What is Minimum Order Quantity (MOQ)? A Comprehensive Guide

What is Minimum Order Quantity (MOQ)? A Comprehensive Guide

Business-to-business (B2B) trade is whereby a company buys or sells services to another. In B2B trade, the term Minimum Order Quantity (MOQ) comes up a lot. It means you must purchase a minimum number of particular products.

Some manufacturers and wholesalers will demand to know the Minimum Order Quantity (MOQ) when customers are placing their orders. If a customer isn’t willing to meet the demand, manufacturers, wholesalers, or suppliers might turn them away.

While it may seem counterintuitive to turn away customers who don’t meet the minimum order quantity, it could also lead to higher profits. As a business owner, it’s crucial to understand how MOQ works and how suppliers can use them, especially in low-margin or highly personalised businesses. With proper management and meticulous use, minimum order quantities can increase your bottom line.

How can you use Minimum Order Quantities to benefit your business? Minimum order quantities can work for your business as it increases sales and profit margins. With MOQ standards, suppliers would supply your business's exact products at a time.

Incorpuk in this post puts up a comprehensive guide on MOQ. So, if you haven’t encountered the term MOQ or don’t understand the fuss, you are welcome to our insightful post. We’ll tell you why suppliers impose limitations on buyers, the impact of MOQs on inventory, and how to optimise purchase orders to meet these constraints without risking your business.

Let’s begin by defining Minimum Order Quantity (MOQ).

What is Minimum Order Quantity (MOQ)?

A Minimum Order Quantity (MOQ) is the most minor order size a supplier will sell to a customer at a time. The minimum quantity is expressed as the minimum number of units. Sometimes, suppliers may set the minimum order quantity based on order value.

why do businesses impose MOQs?

Suppliers have many reasons for imposing MOQs on businesses, such as the business selling can cover their overhead costs and make some profits. While a retailer is happy to sell single pieces, manufacturers, wholesalers, or suppliers might need to sell at least hundreds to make profits. Hence, the need for MOQs on purchases.

Why Suppliers Set Minimum Order Quantity

Like all businesses, suppliers have different expenses and limitations to meet. Plus, suppliers must also make a profit on each order to cover transportation, handling, holding, and administration costs to meet.

Typically, overhead expenses only account for a small percentage of an entire order value. Hence, the smaller the order quantity, the more these expenses affect the profit margin. As a result, the supplier can end up with minimal profits or losses.

To keep their business running, suppliers set Minimum Order Quantities to guard their profit margins. Generally, suppliers impose MOQs to generate profits to cover all associated business costs.

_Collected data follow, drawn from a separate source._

import Literature.AlgebraicGeometry.Hyperkaehler.K3HilbertTypeMonodromy
import Literature.AlgebraicGeometry.Hyperkaehler.IrreducibleSymplecticOddCohomology
import Literature.AlgebraicGeometry.HodgeTheory.AlgebraicClasses
import Literature.AlgebraicGeometry.Surfaces.K3PeriodSurjectivityProofs
import Literature.AlgebraicTopology.SingularHomology.CupProductProofs
import Mathlib.LinearAlgebra.Matrix.NonsingularInverse
import Mathlib.LinearAlgebra.Matrix.Trace
import Mathlib.Tactic.Module
import Mathlib.Tactic.LinearCombination
import HarnessLib

/-!
# The cohomology of a `K3^{[2]}`-type fourfold: `H⁴ = Sym² H²` (Verbitsky–Guan), the polarised Fujiki relation and O'Grady's dual Beauville–Bogomolov class `q^∨ = (5/6) c₂` — PROVED identities, DEFINITIONS (`q^∨`, the `Sym²` basis), 3 NAMED FACTS

Layer `Literature/AlgebraicGeometry/Hyperkaehler`.  Typed at the cross-ladder literature-typing seat
littype-FH1-1 (g2; home `run/shared/lean/pub/hodge-nonav/`) for the CONSUMER
`Summit.HodgeConjecture.HodgeConjecture.Theses.MarkmanPartnerTransport` (route
`route-HodgeConjecture-MarkmanPartnerTransport`, § DEFINITION REQUESTS: "F-V `VerbitskyGuan_H4_eq_symSq_H2`
(∀ marked K3^[2]-type X, Sym² H²(X(ℂ);ℂ) → H⁴ is a linear isomorphism …), F-O O'Grady dual BBF class
algebraic", and § NOT DECOMPOSED YET: "S-F polarised Fujiki relation (pure algebra from (m3))"; cruxes
`PartnerTransport` / `IsometrySpannedThird`: "needs H⁴ = Sym² H² (Verbitsky–Guan, not yet a tree fact)
and O'Grady's dual class q^∨ algebraic — not yet tree facts").  One file = one source section: §4
"Generalities on IHS manifolds of K3^[2]-type" of Novario (Props. 4.1–4.4, which restate O'Grady 2008 §2
and §3 and Guan 2001 / Verbitsky 1996).

## Sources (READ at this seat; locators = pages / chunks of the materialised texts)

* S. Novario, *Hodge classes of type (2,2) on Hilbert squares of projective K3 surfaces*, Kyoto J. Math.
  66 (2026) no. 1 (arXiv:2112.11306) [`Novario2026HodgeClassesHilbertSquares`; REFEREED; held
  `paper:novario2025-hodge-classes-type-2-2-hilbert-squares`, p. 4 = `p0004`], verbatim:
  "**Proposition 4.1.** Let `X` be an IHS manifold of dimension 4. Then `b₂(X) ≤ 23`. If equality holds
  then `b₃(X) = 0` and the map `Sym² H²(X, ℚ) → H⁴(X, ℚ)` induced by the cup product is an isomorphism. In
  particular this happens when `X` is an IHS fourfold of K3^[2]-type." (stated as "the following corollary
  of Verbitsky's results in [Ver96], obtained by Guan in [Gua01], see also [O'G10, Corollary 2.5]");
  "**Proposition 4.2 (O'Grady).** Let `X` be an IHS fourfold of K3^[2]-type. The intersection pairing
  `⟨·,·⟩` defined above coincides with the bilinear form on `Sym² H²(X, ℚ)` given by
  `⟨α₁α₂, α₃α₄⟩ = (α₁,α₂)(α₃,α₄) + (α₁,α₃)(α₂,α₄) + (α₁,α₄)(α₂,α₃)` for every `α₁,…,α₄ ∈ H²(X, ℚ)`, where
  `(·,·)` denotes the BBF bilinear form on `H²(X, ℚ)`."; then "`q_X = Σ gᵢⱼ eᵢ^∨ ⊗ eⱼ^∨`,
  `q_X^∨ = Σ mᵢⱼ eᵢeⱼ`, where `gᵢⱼ := (eᵢ,eⱼ)`, […] `(mᵢⱼ) = (gᵢⱼ)⁻¹`"; "**Proposition 4.3 (O'Grady).**
  Let `X` be an IHS fourfold of K3^[2]-type. […] Then `⟨·,·⟩` is non-degenerate and
  `⟨q_X^∨, αβ⟩ = 25(α,β)` for all `α, β ∈ H²(X, ℚ)`, `⟨q_X^∨, q_X^∨⟩ = 23 · 25`."; "O'Grady has shown in
  [O'G08, §3] that `q_X^∨` is a rational multiple of `c₂(X)`, the second Chern class of the tangent bundle of
  `X`, in particular it is an element of `H^{2,2}(X, ℚ)` […] **Proposition 4.4 (O'Grady).** Let `X` be an
  IHS fourfold of K3^[2]-type. Then `q_X^∨ ∈ H^{2,2}(X, ℚ)`, i.e., `q_X^∨` is a rational Hodge class of `X`
  of type `(2,2)`, and `(6/5) q_X^∨ = c₂(X) ∈ H^{2,2}(X, ℤ)`. Moreover, `(2/5) q_X^∨ ∈ H^{2,2}(X, ℤ)` is an
  integral Hodge class of `X` of type `(2,2)`."
* K. G. O'Grady, *Irreducible symplectic 4-folds numerically equivalent to (K3)^[2]*, Commun. Contemp.
  Math. 10 (2008) 553–608 (arXiv:math/0504434) [`OGrady2008NumericalK3Square`; REFEREED; held
  `paper:arxiv-math_0504434`; theorem/equation numbers below are the arXiv text's — Novario cites the
  journal version as "[O'G08, Remark 2.1]" (pairing on `Sym²`), "[O'G08, Proposition 2.2]" (`⟨q^∨, α⟩`
  computed from the BBF form) and "[O'G08, §3]" (`q^∨ ∈ ℚ c₂(X)`)]: §2.1 (p0004) "In particular `b₂(M) = 23`;
  as is well-known — see [Guan, Verbitsky] — this implies that **(2.1.4)** `H³(M;ℚ) = 0`,
  `Sym² H²(M;ℚ) ⥲ H⁴(M;ℚ)`, where the second isomorphism is given by cup-product"; §2.2 Remark 2.1 (p0004)
  "Let `M` be a numerical `(K3)^[2]`. The intersection form on `Sym² H²(M) ≅ H⁴(M)` is the bilinear form
  constructed as above" (`⟨α₁α₂,α₃α₄⟩ = (α₁,α₂)(α₃,α₄)+(α₁,α₃)(α₂,α₄)+(α₁,α₄)(α₂,α₃)`, "Using [Fujiki's
  relation `∫α⁴ = 3(α,α)²`]"); §3 (p0005) the dual form
  "`q^∨ := Π₂ ∘ Sym₂(L_q⁻¹)(q) ∈ Sym² H²(X)`. Explicitly: […] `q^∨ = Σᵢⱼ mᵢⱼ αᵢαⱼ`, `(mᵢⱼ) = (gᵢⱼ)⁻¹`",
  Claim 3.1 and its proof "`⟨q^∨, αβ⟩ = 25(α,β)`, `α, β ∈ H²(X)`", "`⟨q^∨, q^∨⟩ = 25 · 23`", "`W(h)` is a sub
  Hodge structure because `q^∨` is rational of type `(2,2)`"; proof of Prop. 3.2 item (6) (p0007): "First we
  show that `c₂(X) = 6q^∨/5` in `H⁴(X;ℚ)`. It is well-known that any `θ ∈ Sym² H²(X;ℚ) ∩ H^{2,2}(X)` which
  stays of type `(2,2)` for all deformations of `X` is a multiple of `q^∨` […] Applying
  Hirzebruch–Riemann–Roch […] `c₂(X)² = 828` […] `a = ±6/5` […] Since `2q^∨ ∈ Sym² H²(X;ℤ)` [this] gives
  `H⁴(X;ℤ)/Tors ∋ (2c₂(X) − 2q^∨) = 2q^∨/5 = c₂(X)/3`."  (A "numerical `(K3)^[2]`" is an irreducible
  symplectic fourfold `M` with `H²(M;ℤ) ≅ Λ = Λ_{K3} ⊕ ⟨−2⟩` and Fujiki constant `3`, §2.1 (2.1.2)–(2.1.3);
  every fourfold of `K3^{[2]}`-type is one.)
* D. Guan, *On the Betti numbers of irreducible compact hyperkähler manifolds of complex dimension four*,
  Math. Res. Lett. 8 (2001) 663–669 [`Guan2001BettiNumbersHyperkaehlerFourfolds`; REFEREED; open-access
  text fetched, pp. 663–665], verbatim: "**Main Theorem.** If `M` is an irreducible compact hyperkähler
  manifold of complex dimension `4`, then `3 ≤ b₂ ≤ 23`. Moreover, 1. if `b₂ = 23`, then `b₃ = 0`. The Hodge
  diamond of `M` is the same as that of the Hilbert scheme of pairs of points on a K3 surface. […]"
  (p. 663–664); "**Theorem 1.** If `M` is an irreducible compact hyperkähler manifold of complex dimension
  4, then `b₂ ≤ 23`. The maximum of `b₂` is achieved by `K^[2]`. And if `b₂ = 23` the Hodge diamond is the
  same as that of `K^[2]`." (p. 664; proof p. 665: "If `b₂ = 23`, then `b₄ ≥ 23 × 12 = 276`. Therefore,
  `b₃ + 276 ≤ 46 + 230`, i.e., `b₃ = 0`" — Salamon's relation, so `b₄ = 276`).
* M. Verbitsky, *Cohomology of compact hyperkähler manifolds and its applications*, GAFA 6 (1996)
  601–611 (alg-geom/9511009) [`Verbitsky1996CohomologyGAFA`; held `paper:arxiv-alg-geom_9511009` p0002]:
  "Let `H^*_r(M)` be a sub-algebra of `H^*(M)` generated by `H²(M)`. […] ([main], Theorem 15.2) Let
  `dim_ℂ M = 2n`. Then `H^{2i}_r(M) ≅ Sⁱ H²(M)` for `i ≤ n`, and `H^{2i}_r(M) ≅ S^{2n-i} H²(M)` for `i ≥ n`"
  — for `n = 2`, `i = 2`: the cup product `Sym² H² → H⁴` is INJECTIVE; with `b₄ = 276 = dim Sym² ℚ²³` it is
  an isomorphism (this is how (2.1.4) and Prop. 4.1 combine [Guan] and [Verbitsky]).

## Rendering (tree carriers; the marked rendering of the consumer)

* `X : Motives.SchemeOver ℂ`, smooth projective of dimension `4` (`Motives.IsSmoothProjective 4 X`), of
  `K3^{[2]}`-type (`IsOfK3HilbertSquareType X`, file `K3HilbertType`); "IHS manifold of dimension 4" ↦
  `IsProjectiveIrreducibleSymplectic 4 X` (file `OGradySixType`; the PROJECTIVE case of print — weaker than
  print, never stronger, as in `IrreducibleSymplecticOddCohomology`).
* `bₖ(X)` ↦ `Module.finrank ℂ (complexBetti X k)`; "`Sym² H² → H⁴` (cup product) is an isomorphism" ↦ the
  `ℂ`-span of `{a ∪ b}` is all of `H⁴(X(ℂ); ℂ)` AND `b₄ = 276 (= 23·24/2 = dim Sym² H²)`, `b₂ = 23`: a
  surjective linear map `Sym² H² → H⁴` between spaces of equal finite dimension is an isomorphism, so the
  conjunction is exactly the printed statement (complexified), with no `Sym²`-object needed on the carrier.
* A Beauville–Bogomolov MARKING is the tree's `IsMarkedK3Hilb 2 X φ P` (file `K3HilbertTypeMonodromy`;
  = clauses (m1)–(m3) of the consumer's `MarkedK3Sq`: `P` an integral generator of `H⁸(X(ℂ);ℂ)`,
  `φ : H²(X(ℂ);ℂ) ≃ Λ ⊗ ℂ`, `Λ = k3HilbertGram 2 = Λ_{K3} ⊕ ⟨−2⟩`, identifying integral classes with `ℤ²³`,
  and the Fujiki relation `a⁴ = 3·q(φa)²·P`, `q = k3HilbertForm 2`).  (k1)–(k3) force `P` to be the
  positive generator `[X]` and `(a,b) ↦ q(φa,φb)` to be `±` the BBF form `q_X` (compare (k3) with
  `a⁴ = 3 q_X(a)² [X]` on integral classes, where both forms are `ℤ`-valued, then use that `ℂ[H²]` is a
  domain); every identity and fact below is invariant under that sign, so no period clause is needed.
* "`⟨x, αβ⟩ = c`" for `x ∈ H⁴` ↦ `(x ∪ α) ∪ β = c • P` in `H⁸` (the consumer's spelling
  `cupProduct (rfl : 2*3+2 = 2*4) (cupProduct (rfl : 2*2+2 = 2*3) x α) β`); `⟨α₁α₂,α₃α₄⟩` ↦
  `cupFour α₁ α₂ α₃ α₄ := ((α₁ ∪ α₂) ∪ α₃) ∪ α₄`.
* O'Grady's `q^∨ = Σᵢⱼ mᵢⱼ αᵢαⱼ`, `(mᵢⱼ) = (gᵢⱼ)⁻¹` ↦ the DEFINITION `dualBBFClass n φ :=
  Σᵢⱼ ((Λₙ ⊗ ℚ)⁻¹)ᵢⱼ • (φ⁻¹eᵢ ∪ φ⁻¹eⱼ) ∈ H⁴(X(ℂ);ℂ)` for the basis `αᵢ = φ⁻¹(eᵢ)` read through the marking
  (`gᵢⱼ = q(eᵢ,eⱼ) = (k3HilbertGram n)ᵢⱼ`; `det Λ₂ = 2`, so `m ∈ ½ℤ`).  Under the sign ambiguity above
  `dualBBFClass 2 φ = ± q_X^∨`.
* "`c₂(X)`": the tree has Chern classes on the real carrier only as the hypothesis structure
  `HodgeTheory.ChernCharacterBetti` (no tangent sheaf object); the relation `(6/5)q^∨ = c₂(X)` is therefore
  NOT a clause — what is recorded is its printed CONSEQUENCE used by the consumer: `q^∨` is an ALGEBRAIC
  class (`c₂` of the tangent bundle of a smooth projective variety is algebraic, Fulton Prop. 19.1.2 — the
  field `ch_mem_algebraicClasses` of that structure) and `(2/5)q^∨` is an integral class.
  `-- TODO(general form): state (6/5)·q^∨ = c₂(T_X) once the tangent sheaf is an object of X.Modules.`

## Content and accounting (D-0026: +3 named facts, each a REFEREED published theorem; 1 definition; rest PROVED)

* PROVED (kernel): the polarised Fujiki relation `cupFour_eq_of_isMarkedK3Hilb` (O'Grady Remark 2.1 =
  Novario Prop. 4.2) from clause (k3) ALONE, by polarisation of the quartic form `a ↦ a⁴` (abstract lemma
  `eq_zero_of_symmetric_of_diag_eq_zero`: a symmetric 4-linear map over a field of characteristic `0`
  vanishing on the diagonal vanishes); O'Grady's identities `⟨q^∨, αβ⟩ = 25(α,β)`
  (`dualBBFClass_cup_cup`) and `⟨q^∨, q^∨⟩ = 23·25` (`dualBBFClass_cup_self`) (Claim 3.1 / Novario
  Prop. 4.3) from the polarised relation and `m·g = 1`, `tr(m·g) = 23`; rationality of `q^∨`
  (`isRationalClass_dualBBFClass`).
* FACTS: `Guan2001_betti_irreducibleSymplecticFourfold` (Guan Main Thm + Thm. 1 with Verbitsky:
  `3 ≤ b₂ ≤ 23`; `b₂ = 23 ⇒ b₃ = 0 ∧ b₄ = 276 ∧ H⁴ = H² ∪ H²`), `VerbitskyGuan_cohomology_K3HilbertSquareType`
  (Novario Prop. 4.1 "in particular" / O'Grady (2.1.4): `b₂ = 23, b₃ = 0, b₄ = 276, H⁴ = H² ∪ H²` for
  smooth projective `K3^{[2]}`-type fourfolds), `OGrady2008_dualBBFClass_algebraic` (O'Grady §3 (c₂ = 6q^∨/5,
  `2q^∨/5 ∈ H⁴(X;ℤ)/Tors`) / Novario Prop. 4.4: `q^∨` algebraic, `(2/5)q^∨` integral).
* DERIVED for the consumer: `OGrady2008_dualBBFClass_algebraic.exists_cup_cup_eq` (F-O in the shape of
  ROUTE-P1D-Sketch §14b: an algebraic rational `qd` with `(qd ∪ a) ∪ b = 25·q(φa,φb)·P`), `b₅ = 0`, `b₆ = 23`
  (hard Lefschetz, tree theorem), and `H⁴ = Sym² H²` IN COORDINATES: `symSqBasis` /
  `VerbitskyGuan_cohomology_K3HilbertSquareType.symSqBasis` — the `276 = C(24,2)` classes `φ⁻¹eᵢ ∪ φ⁻¹eⱼ`,
  `{i,j} ∈ Sym²`, are a `Module.Basis` of `H⁴(X(ℂ);ℂ)` (span from bilinearity, independence by
  `276` spanning vectors in dimension `276`, Mathlib `basisOfTopLeSpanOfCardEqFinrank`).
* The bilinearity / symmetry / `det` lemmas for `k3HilbertForm n` in §1 duplicate summit-side lemmas of
  `Summits/HodgeConjecture/HodgeConjecture/Theorems/NikulinTwinTransportTwinSimilitudeAlgebraicHKLatticeTransport.lean`
  and `…StubHkLatticeWittAux.lean` (same statements, `Summit.…NikulinTwinTransport.k3HilbertForm_add_left` etc.);
  they are restated here because `Literature/` cannot import `Summits/` (CONVENTIONS §2) and belong with
  the lattice (`K3HilbertType`).

NOT here: non-degeneracy of `⟨·,·⟩` on `Sym² H²` (Prop. 4.3, first clause; linear algebra on `Λ ⊗ ℚ`, not
needed by the consumer); the Hodge numbers `h^{p,q}` of `K3^{[2]}` (Guan Thm. 1 "Hodge diamond"; needs a
Hodge model); `Sym³`, `Sym⁴` (Verbitsky for `i ≥ n`); the non-projective (compact hyperkähler) case; any
proof of the facts (Verbitsky's `so(4, b₂−2)`-action, Guan's Rozansky–Witten/Riemann–Roch bounds, O'Grady's
deformation argument and HRR — XL in the tree).
-/

noncomputable section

Types of Minimum Order Quantity

Most selling companies institute MOQs to help them pay for overhead expenses and make some profit from the sale. What are the different types of MOQs? There are two types of MOQS, namely simple and complex MOQs:

  1. Simple MOQ is popular with suppliers or wholesalers, meaning they don’t deal with retail, and there’s only a single restraint on orders. The lower-end limit can be a minimum amount spent or quantity ordered to ensure the business generates profits.
  2. Complex MOQ has more than one restraint requirement for orders, meaning many conditions are riding on the MOQ. The MOQ restraints can include several units, colours, a specific amount, material, or fabric, and all conditions must be met for the order to be fulfilled. Setting up complex MOQs isn’t easy, as the name suggests. So much information is considered when doing the calculations, including details the buyer will never think about. Therefore, before signing up or agreeing to a high MOQ, ensure you understand every detail to benefit the manufacturer and yourself.
  3. Supplier-set MOQs are set by suppliers and presented to brands willing to purchase from them. These MOQs are set to ensure suppliers don’t lose money.
  4. Brand-set MOQs are for end customers, but they are rare. A brand can have MOQ requirements for wholesalers to meet.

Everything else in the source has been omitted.